Provided data: Begin
import Literature.NumberTheory.LFunctions.DobnerNewman
import Mathlib.NumberTheory.LSeries.Convergence
import Mathlib.Analysis.Normed.Module.FiniteDimension
import HarnessLib

/-!
# Bohr's almost periodicity of absolutely convergent Dirichlet series — the discharge

Trunk T-ANT (`Literature/NumberTheory/LFunctions`). Proofs only, companion of `DobnerNewman.lean`:
**discharge of the named fact `Literature.NumberTheory.LFunctions.bohr_almost_periodic`** (H. Bohr, *Über eine quasi-periodische
Eigenschaft Dirichletscher Reihen mit Anwendung auf die Dirichletschen `L`-Funktionen*, Math. Ann.
85 (1922), 115–122, **Satz 1**, in the vertical-strip form of A. Dobner, Acta Arith. 201 (2021),
**Thm. 5**): if `G(s) = Σ b_n n^{-s}` converges absolutely for `Re s > σ`, then for `ε > 0` and
`σ < α < β` there are shifts `0 < τ_1 < τ_2 < ⋯` with `liminf (τ_{m+1} − τ_m) > 0`,
`limsup τ_m/m < ∞` and `|G(s) − G(s + iτ_m)| < ε` on `α ≤ Re s ≤ β`.

## The argument (Bohr's, §1 of the source: truncation and Diophantine approximation; the
approximation step is done here by compactness of the torus)

* **Truncation.** On `Re s ≥ α` the terms are dominated by `w_n = |b_n| n^{-α}`, `Σ w_n < ∞`;
  choose `N` with `Σ_{n ≥ N} w_n < ε/8`. Since `n^{-(s+iT)} = n^{-s} n^{-iT}`,
  `|G(s + iT) − G(s + iT')| ≤ Σ_{n<N} w_n |n^{-iT} − n^{-iT'}| + 2 Σ_{n≥N} w_n < ε` as soon as
  `|n^{-iT} − n^{-iT'}| ≤ η := ε/(4(W+1))` for all `n < N` (`W = Σ_{n<N} w_n`) — `key` below.
* **Compactness.** The orbit `{(n^{-iT})_{n<N} : T ∈ ℝ}` lies in the unit ball of `ℂ^N`, a
  totally bounded set: finitely many `T'_1, …, T'_k` (`|T'_j| ≤ A`) are such that every `T` has
  some `j` with `|n^{-iT} − n^{-iT'_j}| < η` for all `n < N`. Then `τ = T − T'_j` is an
  `ε`-translation number of `G` on the strip (substitute `s ↦ s − iT'_j`), and `|τ − T| ≤ A`: the
  `ε`-translation numbers are *relatively dense* (one in every interval of length `2A`).
* **The sequence.** With `L₀ = 2A + 1` and `T_m = (2m+1)L₀ + A`, the translation numbers
  `τ_m ∈ [(2m+1)L₀, (2m+1)L₀ + 2A]` satisfy `τ_0 > 0`, `τ_{m+1} − τ_m ≥ 1`, `τ_m ≤ 2L₀(m+1)`.

## Main result

* `Literature.bohr_almost_periodic_holds : bohr_almost_periodic`.

## References

* H. Bohr, Math. Ann. 85 (1922), 115–122, §1, Satz 1.
* A. Dobner, Acta Arith. 201 (2021), 29–62 = arXiv:2005.05142, Thm. 5.
-/

noncomputable section

open Complex Filter Set Topology Metric Finset

namespace Literature.NumberTheory.LFunctions

/-! ## Terms of a Dirichlet series under vertical shifts -/

/-- The unimodular factor `n^{-iT}`. [folklore] -/
theorem norm_natCast_cpow_neg_mul_I {n : ℕ} (hn : n ≠ 0) (T : ℝ) :
    ‖(n : ℂ) ^ (-(T * I))‖ = 1 := by
  rw [Complex.norm_natCast_cpow_of_pos (Nat.pos_of_ne_zero hn)]
  simp

/-- `n^{-(s + iT)} = n^{-s} · n^{-iT}` on the terms of an `LSeries`. [folklore] -/
theorem LSeries_term_add_mul_I (b : ℕ → ℂ) (s : ℂ) (T : ℝ) (n : ℕ) :
    LSeries.term b (s + T * I) n = LSeries.term b s n * (n : ℂ) ^ (-(T * I)) := by
  rcases eq_or_ne n 0 with rfl | hn
  · simp
  have hn' : (n : ℂ) ≠ 0 := by exact_mod_cast hn
  have h1 : (n : ℂ) ^ s ≠ 0 := Complex.cpow_ne_zero_iff.2 (Or.inl hn')
  have h2 : (n : ℂ) ^ ((T : ℂ) * I) ≠ 0 := Complex.cpow_ne_zero_iff.2 (Or.inl hn')
  rw [LSeries.term_of_ne_zero hn, LSeries.term_of_ne_zero hn, Complex.cpow_add _ _ hn',
    Complex.cpow_neg]
  field_simp

/-! ## The discharge -/

/-- **Discharge of `Literature.NumberTheory.LFunctions.bohr_almost_periodic`** (Bohr 1922, Satz 1; Dobner 2021, Thm. 5).
[cite: BohrMA1922, Satz 1] -/
theorem bohr_almost_periodic_holds : bohr_almost_periodic := by
  intro b α β ε hα hαβ hε
  -- absolute convergence at `α` and the dominating sequence `w`
  have hsumα : LSeriesSummable b α :=
    LSeriesSummable_of_abscissaOfAbsConv_lt_re (by simpa using hα)
  set w : ℕ → ℝ := fun n ↦ ‖LSeries.term b α n‖ with hw
  have hws : Summable w := hsumα.norm
  have hw0 : ∀ n, 0 ≤ w n := fun n ↦ norm_nonneg _
  -- truncation index
  obtain ⟨N, hN⟩ : ∃ N : ℕ, ∑' k, w (k + N) < ε / 8 :=
    ((tendsto_sum_nat_add w).eventually (gt_mem_nhds (by positivity))).exists
  set W : ℝ := ∑ n ∈ Finset.range N, w n with hW
  have hW0 : 0 ≤ W := Finset.sum_nonneg fun n _ ↦ hw0 n
  set η : ℝ := ε / (4 * (W + 1)) with hη
  have hη0 : 0 < η := by positivity
  have hηW : W * η ≤ ε / 4 := by
    rw [hη, mul_div_assoc', div_le_div_iff₀ (by positivity) (by positivity)]
    nlinarith
  -- summability of the shifted series on the half-plane `Re s ≥ α`
  have hsum : ∀ s : ℂ, α ≤ s.re → Summable fun n ↦ LSeries.term b s n := fun s hs ↦
    Summable.of_norm_bounded hws fun n ↦ LSeries.norm_term_le_of_re_le_re b hs n
  -- KEY: closeness of two shifts from closeness of the unimodular factors
  have key : ∀ s : ℂ, α ≤ s.re → ∀ T T' : ℝ,
      (∀ n ∈ Finset.range N, ‖(n : ℂ) ^ (-(T * I)) - (n : ℂ) ^ (-(T' * I))‖ ≤ η) →
      ‖LSeries b (s + T * I) - LSeries b (s + T' * I)‖ < ε := by
    intro s hs T T' hclose
    set d : ℕ → ℂ := fun n ↦ LSeries.term b (s + T * I) n - LSeries.term b (s + T' * I) n with hd
    have hsT : α ≤ (s + T * I).re := by simpa using hs
    have hsT' : α ≤ (s + T' * I).re := by simpa using hs
    have hds : Summable d := (hsum _ hsT).sub (hsum _ hsT')
    have hdn : Summable fun n ↦ ‖d n‖ := by
      refine Summable.of_nonneg_of_le (fun n ↦ norm_nonneg _) (fun n ↦ ?_) ((hws.add hws))
      exact (norm_sub_le _ _).trans (add_le_add (LSeries.norm_term_le_of_re_le_re b hsT n)
        (LSeries.norm_term_le_of_re_le_re b hsT' n))
    have hdiff : LSeries b (s + T * I) - LSeries b (s + T' * I) = ∑' n, d n := by
      rw [LSeries, LSeries, ← Summable.tsum_sub (hsum _ hsT) (hsum _ hsT')]
    rw [hdiff, ← Summable.sum_add_tsum_nat_add N hds]
    -- head
    have hhead : ‖∑ n ∈ Finset.range N, d n‖ ≤ W * η := by
      refine (norm_sum_le _ _).trans ?_
      rw [hW, Finset.sum_mul]
      refine Finset.sum_le_sum fun n hn ↦ ?_
      have e : d n = LSeries.term b s n * ((n : ℂ) ^ (-(T * I)) - (n : ℂ) ^ (-(T' * I))) := by
        rw [hd]
        simp only
        rw [LSeries_term_add_mul_I, LSeries_term_add_mul_I]
        ring
      rw [e, norm_mul]
      exact mul_le_mul (LSeries.norm_term_le_of_re_le_re b hs n) (hclose n hn) (norm_nonneg _) (hw0 n)
    -- tail
    have htail : ‖∑' n, d (n + N)‖ ≤ 2 * ∑' k, w (k + N) := by
      have h1 : Summable fun n ↦ ‖d (n + N)‖ := (summable_nat_add_iff N).2 hdn
      have h2 : Summable fun n ↦ w (n + N) := (summable_nat_add_iff N).2 hws
      refine (norm_tsum_le_tsum_norm h1).trans ?_
      rw [← tsum_mul_left]
      refine Summable.tsum_le_tsum (fun n ↦ ?_) h1 (h2.mul_left 2)
      calc ‖d (n + N)‖ ≤ ‖LSeries.term b (s + T * I) (n + N)‖ + ‖LSeries.term b (s + T' * I) (n + N)‖ :=
            norm_sub_le _ _
        _ ≤ w (n + N) + w (n + N) := add_le_add (LSeries.norm_term_le_of_re_le_re b hsT _)
            (LSeries.norm_term_le_of_re_le_re b hsT' _)
        _ = 2 * w (n + N) := by ring
    calc ‖∑ n ∈ Finset.range N, d n + ∑' n, d (n + N)‖
        ≤ ‖∑ n ∈ Finset.range N, d n‖ + ‖∑' n, d (n + N)‖ := norm_add_le _ _
      _ ≤ W * η + 2 * ∑' k, w (k + N) := add_le_add hhead htail
      _ < ε / 4 + 2 * (ε / 8) := by linarith
      _ ≤ ε := by linarith
  -- COMPACTNESS: the orbit of the unimodular vectors is totally bounded
  set v : ℝ → (Fin N → ℂ) := fun T n ↦ ((n : ℕ) : ℂ) ^ (-(T * I)) with hv
  have hvball : Set.range v ⊆ closedBall (0 : Fin N → ℂ) 1 := by
    rintro _ ⟨T, rfl⟩
    rw [mem_closedBall_zero_iff, pi_norm_le_iff_of_nonneg zero_le_one]
    intro n
    simp only [hv]
    rcases eq_or_ne (n : ℕ) 0 with h | h
    · rw [h, Nat.cast_zero]
      by_cases hx : (-((T : ℂ) * I)) = 0
      · rw [hx, Complex.cpow_zero]; simp
      · rw [Complex.zero_cpow hx]; simp
    · rw [norm_natCast_cpow_neg_mul_I h]
  have htb : TotallyBounded (Set.range v) :=
    (isCompact_closedBall (0 : Fin N → ℂ) 1).totallyBounded.subset hvball
  obtain ⟨t, htv, htfin, hcover⟩ := Metric.finite_approx_of_totallyBounded htb η hη0
  -- representatives `T'` of the finitely many centres, and the bound `A`
  have hrep : ∀ y ∈ t, ∃ T : ℝ, v T = y := fun y hy ↦ htv hy
  choose! rep hrep using hrep
  set A : ℝ := ∑ y ∈ htfin.toFinset, |rep y| with hA
  have hA0 : 0 ≤ A := Finset.sum_nonneg fun y _ ↦ abs_nonneg _
  have happrox : ∀ T : ℝ, ∃ T' : ℝ, |T'| ≤ A ∧
      ∀ n ∈ Finset.range N, ‖(n : ℂ) ^ (-(T * I)) - (n : ℂ) ^ (-(T' * I))‖ ≤ η := by
    intro T
    have hT : v T ∈ Set.range v := ⟨T, rfl⟩
    obtain ⟨y, hy, hTy⟩ : ∃ y ∈ t, v T ∈ ball y η := by simpa using hcover hT
    refine ⟨rep y, ?_, fun n hn ↦ ?_⟩
    · rw [hA]
      exact Finset.single_le_sum (f := fun y ↦ |rep y|) (fun y _ ↦ abs_nonneg _)
        (htfin.mem_toFinset.2 hy)
    · rw [Finset.mem_range] at hn
      have h1 : dist (v T) (v (rep y)) < η := by rw [hrep y hy]; exact hTy
      have h2 := (dist_le_pi_dist (v T) (v (rep y)) ⟨n, hn⟩).trans h1.le
      rw [dist_eq_norm] at h2
      simpa [hv] using h2
  -- relative density ⇒ the sequence
  set L₀ : ℝ := 2 * A + 1 with hL₀
  have hL₀0 : 0 < L₀ := by positivity
  choose T' hT'A hT'close using fun m : ℕ ↦ happrox ((2 * m + 1) * L₀ + A)
  set τ : ℕ → ℝ := fun m ↦ (2 * m + 1) * L₀ + A - T' m with hτ
  have hτlow : ∀ m : ℕ, (2 * m + 1) * L₀ ≤ τ m := fun m ↦ by
    simp only [hτ]; linarith [(abs_le.1 (hT'A m)).2]
  have hτup : ∀ m : ℕ, τ m ≤ (2 * m + 1) * L₀ + 2 * A := fun m ↦ by
    simp only [hτ]; linarith [(abs_le.1 (hT'A m)).1]
  have hgap : ∀ m : ℕ, 1 ≤ τ (m + 1) - τ m := fun m ↦ by
    have h1 := hτlow (m + 1)
    have h2 := hτup m
    push_cast at h1
    rw [hL₀] at h1 h2
    nlinarith
  refine ⟨τ, strictMono_nat_of_lt_succ fun m ↦ by linarith [hgap m], ?_, ⟨1, one_pos,
    Eventually.of_forall hgap⟩, ⟨2 * L₀, fun m ↦ ?_⟩, fun m s hsα hsβ ↦ ?_⟩
  · have := hτlow 0
    simp at this
    linarith
  · have := hτup m
    rw [hL₀] at this ⊢
    nlinarith
  · -- translation property: substitute `s ↦ s − i T'_m`
    have h := key (s - T' m * I) (by simpa using hsα) (T' m) ((2 * m + 1) * L₀ + A)
      (fun n hn ↦ by rw [norm_sub_rev]; exact hT'close m n hn)
    have e1 : s - T' m * I + T' m * I = s := by ring
    have e2 : s - T' m * I + (((2 * m + 1) * L₀ + A : ℝ) : ℂ) * I = s + τ m * I := by
      simp only [hτ]; push_cast; ring
    rwa [e1, e2] at h

end Literature.NumberTheory.LFunctions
Provided data: End
Description of the task:
Of all the entries above, output exactly the lines between the one holding "there are shifts" and the one holding "[(2m+1)L₀, (2m+1)L₀ +", inclusive.

Response for this exercise:
`σ < α < β` there are shifts `0 < τ_1 < τ_2 < ⋯` with `liminf (τ_{m+1} − τ_m) > 0`,
`limsup τ_m/m < ∞` and `|G(s) − G(s + iτ_m)| < ε` on `α ≤ Re s ≤ β`.

## The argument (Bohr's, §1 of the source: truncation and Diophantine approximation; the
approximation step is done here by compactness of the torus)

* **Truncation.** On `Re s ≥ α` the terms are dominated by `w_n = |b_n| n^{-α}`, `Σ w_n < ∞`;
  choose `N` with `Σ_{n ≥ N} w_n < ε/8`. Since `n^{-(s+iT)} = n^{-s} n^{-iT}`,
  `|G(s + iT) − G(s + iT')| ≤ Σ_{n<N} w_n |n^{-iT} − n^{-iT'}| + 2 Σ_{n≥N} w_n < ε` as soon as
  `|n^{-iT} − n^{-iT'}| ≤ η := ε/(4(W+1))` for all `n < N` (`W = Σ_{n<N} w_n`) — `key` below.
* **Compactness.** The orbit `{(n^{-iT})_{n<N} : T ∈ ℝ}` lies in the unit ball of `ℂ^N`, a
  totally bounded set: finitely many `T'_1, …, T'_k` (`|T'_j| ≤ A`) are such that every `T` has
  some `j` with `|n^{-iT} − n^{-iT'_j}| < η` for all `n < N`. Then `τ = T − T'_j` is an
  `ε`-translation number of `G` on the strip (substitute `s ↦ s − iT'_j`), and `|τ − T| ≤ A`: the
  `ε`-translation numbers are *relatively dense* (one in every interval of length `2A`).
* **The sequence.** With `L₀ = 2A + 1` and `T_m = (2m+1)L₀ + A`, the translation numbers
  `τ_m ∈ [(2m+1)L₀, (2m+1)L₀ + 2A]` satisfy `τ_0 > 0`, `τ_{m+1} − τ_m ≥ 1`, `τ_m ≤ 2L₀(m+1)`.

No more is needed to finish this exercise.